I don't know what scent of incense it was, but it reminded me of college, and it smelled better than my apartment. I had just lit up the first stick of it when Toucan Sam followed his nose up the stairs on my front porch and towards my open door. It was the first time we had ever met.

"Is that uhh, incense you got burning there?" Craig asked, scoping the place out without stepping inside, as if this was somehow less rude. He sniffed, sniffed-sniffed, like my doorway was the anus of a neighbor's dog.

"Yeah," I said, thinking this was just his way of parlaying into an introduction and welcome.

"Yeahhh, not my favorite," he said, completely straight faced.

I stared blankly.

"Okay," I finally responded.

"There's just something about the smell of incense,"
Craig said, making that face that goes along with what he came out with next. "It just ... it bothers me, ya know?"
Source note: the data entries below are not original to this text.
import Mathlib
import HarnessLib

/-!
# Route `PoloidalWindowDoor`, item `LrcModEntire` (stmt-NavierStokesRegularity-20428), cell (Q4-curved), v18 research child «UNIFORMLY CURVED BASE CURVE» —
# UC-ENTRANCE: the negated v18 literal `¬Y_T` in its positive working form (class-free)

Cell ns-regularity-ideate, helper seat ns-k2-port-2 g9 under the LEAD of item 20428 (ns-poloidal-K2-p3 g18; v18 split of `stub_Q4curvedAperiodicVerticalCurvedLimits` by
the literal `Y_T` of ns-poloidal-K2-p2 g19, endorsed 2026-08-30T03:50:22Z); `--supports stmt-NavierStokesRegularity-20428 --as helper`.  CLASS-FREE (any map
`Γ : ℝ → E` into a normed group; stated for `ℝ³`).

* ★ `uniformlyCurved_of_not_flat` — `¬Y_T`, i.e. `¬ ∃ a : ℕ → ℝ, ∀ A ε > 0, ∀ᶠ n, ∀ |s| ≤ A, ‖Γ″(aₙ + s)‖ ≤ ε`, implies the UNIFORM CURVATURE form:
  `∃ A ε > 0, ∀ c, ∃ s, |s| ≤ A ∧ ε < ‖Γ″(c + s)‖` — every arc of half-length `A` carries a point of curvature `> ε` (diagonal choice `A := n + 1`, `ε := 1/(n + 1)`).
* `not_flat_of_uniformlyCurved` — the converse; so the research child's literal is EQUIVALENT to the working form (`uniformlyCurved_iff_not_flat`).

WHAT THIS IS NOT: not a claim about Navier–Stokes regularity; closes nothing (entrance of the RESEARCH slot `…CurvedLimitsUniformlyCurved`);
items 20428 / 19708 / 27893 OPEN (bears_on LADDER-NS N0).
-/

noncomputable section

set_option linter.dupNamespace false
set_option linter.style.longLine false

namespace Summit.NavierStokesRegularity.NavierStokesRegularity.Theorems.PoloidalWindowDoorLrcModEntireQ4CurvedUniformlyCurved

open Set Function Filter Topology Metric

/-- ★ **`¬Y_T` ⇒ UNIFORMLY CURVED**: if no sequence of base points flattens the arcs, then some arc half-length `A` and level `ε > 0` work uniformly:
every arc `[c − A, c + A]` carries a point with `‖Γ″‖ > ε`. -/
theorem uniformlyCurved_of_not_flat {Γ : ℝ → EuclideanSpace ℝ (Fin 3)}
    (hnot : ¬ ∃ a : ℕ → ℝ, ∀ A ε : ℝ, 0 < ε → ∀ᶠ n in atTop, ∀ s : ℝ, |s| ≤ A → ‖deriv (deriv Γ) (a n + s)‖ ≤ ε) :
    ∃ A ε : ℝ, 0 < A ∧ 0 < ε ∧ ∀ c : ℝ, ∃ s : ℝ, |s| ≤ A ∧ ε < ‖deriv (deriv Γ) (c + s)‖ := by
  by_contra hno
  push Not at hno
  -- for every `n` a base point `a n` whose arc of half-length `n + 1` is `1/(n+1)`-flat
  have hch : ∀ n : ℕ, ∃ c : ℝ, ∀ s : ℝ, |s| ≤ (n : ℝ) + 1 → ‖deriv (deriv Γ) (c + s)‖ ≤ 1 / ((n : ℝ) + 1) :=
    fun n => hno ((n : ℝ) + 1) (1 / ((n : ℝ) + 1)) (by positivity) (by positivity)
  choose a ha using hch
  refine hnot ⟨a, fun A ε hε => ?_⟩
  -- eventually `n + 1 ≥ A` and `1/(n+1) ≤ ε`
  obtain ⟨N₁, hN₁⟩ := exists_nat_ge A
  obtain ⟨N₂, hN₂⟩ := exists_nat_ge (1 / ε)
  filter_upwards [eventually_ge_atTop (max N₁ N₂)] with n hn s hs
  have hn₁ : (N₁ : ℝ) ≤ n := by exact_mod_cast le_trans (le_max_left _ _) hn
  have hn₂ : (N₂ : ℝ) ≤ n := by exact_mod_cast le_trans (le_max_right _ _) hn
  have hsA : |s| ≤ (n : ℝ) + 1 := by linarith
  have hεn : 1 / ((n : ℝ) + 1) ≤ ε := by
    rw [div_le_iff₀ (by positivity)]
    have h1 : 1 / ε ≤ (n : ℝ) + 1 := by linarith
    rw [div_le_iff₀ hε] at h1
    linarith
  exact (ha n s hsA).trans hεn

/-- **The converse**: a uniformly curved curve has no flattening sequence of arcs. -/
theorem not_flat_of_uniformlyCurved {Γ : ℝ → EuclideanSpace ℝ (Fin 3)}
    (huc : ∃ A ε : ℝ, 0 < A ∧ 0 < ε ∧ ∀ c : ℝ, ∃ s : ℝ, |s| ≤ A ∧ ε < ‖deriv (deriv Γ) (c + s)‖) :
    ¬ ∃ a : ℕ → ℝ, ∀ A ε : ℝ, 0 < ε → ∀ᶠ n in atTop, ∀ s : ℝ, |s| ≤ A → ‖deriv (deriv Γ) (a n + s)‖ ≤ ε := by
  rintro ⟨a, ha⟩
  obtain ⟨A, ε, -, hε, huc⟩ := huc
  obtain ⟨n, hn⟩ := (ha A ε hε).exists
  obtain ⟨s, hs, hlt⟩ := huc (a n)
  exact absurd (hn s hs) (not_le.2 hlt)

/-- **The v18 research literal in working form**: `¬Y_T ↔` uniformly curved. -/
theorem uniformlyCurved_iff_not_flat {Γ : ℝ → EuclideanSpace ℝ (Fin 3)} :
    (∃ A ε : ℝ, 0 < A ∧ 0 < ε ∧ ∀ c : ℝ, ∃ s : ℝ, |s| ≤ A ∧ ε < ‖deriv (deriv Γ) (c + s)‖) ↔
      ¬ ∃ a : ℕ → ℝ, ∀ A ε : ℝ, 0 < ε → ∀ᶠ n in atTop, ∀ s : ℝ, |s| ≤ A → ‖deriv (deriv Γ) (a n + s)‖ ≤ ε :=
  ⟨not_flat_of_uniformlyCurved, uniformlyCurved_of_not_flat⟩

end Summit.NavierStokesRegularity.NavierStokesRegularity.Theorems.PoloidalWindowDoorLrcModEntireQ4CurvedUniformlyCurved

end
I was the one burning incense. I did not know, obviously.

"I mean..." What did he want me to do, apologize? It's not like Craig and I share a vent. He lives in a separate building entirely, though it's right next door.

"It's just like ... spicy, or something,"
he said.

"Hmm."
I pretended to ponder his point. "Well," I gave that a few seconds, "it was nice to meet you..."

"Craig."

Craig.

Craig must stub his toe a lot, or he must be a huge fan of some seriously shitty sports teams, because I've never heard someone howl F-bombs and curse in scary outbursts from their apartment more than this guy. I don't know what's going on in there sometimes, and I'm not ever going to ask.

Oh, and here is his newest joke that he likes to say every time he walks by my place when I've got music playing.

"Reggae, huh?" As in, "so you're one of those kids, huh?"

"Yup, Craig. Reggae. Still listen to reggae. Just like last week. Hasn't changed."

"Sounds tribal. It's like ... tribal, music."
A human thesaurus, that man.

"What does that mean, Craig? Explain what you mean by ... 'tribal,'" I try and put him on the spot.

"It's funny. Most people go through a phase where they listen to reggae and then, they, go back to ..."

"To what, Craig?"

"Tribal. It's like tribal."
He's one of those people who can't cut their losses on a bad joke, and just keeps digging, digging, digging, until you've reached a tectonic plate of unfunniness. "Ya mon. Rastafari mon."

"I'm not a Rasta, Craig."

"Tribal."

(Sigh)

Monday, April 27, 2009

Como se dice 'wash your freaking manos,' Jose?


All I did at work today, literally, was read about swine flu. Swine flu fever, baby, and not a dose of Tamiflu to cure me.

I hate swine flu. I am tired of swine flu. But something tells me that for the rest of the week, all I'm gonna be reading is news about swine flu.

That is, unless my friendship with Jose doesn't kill me first.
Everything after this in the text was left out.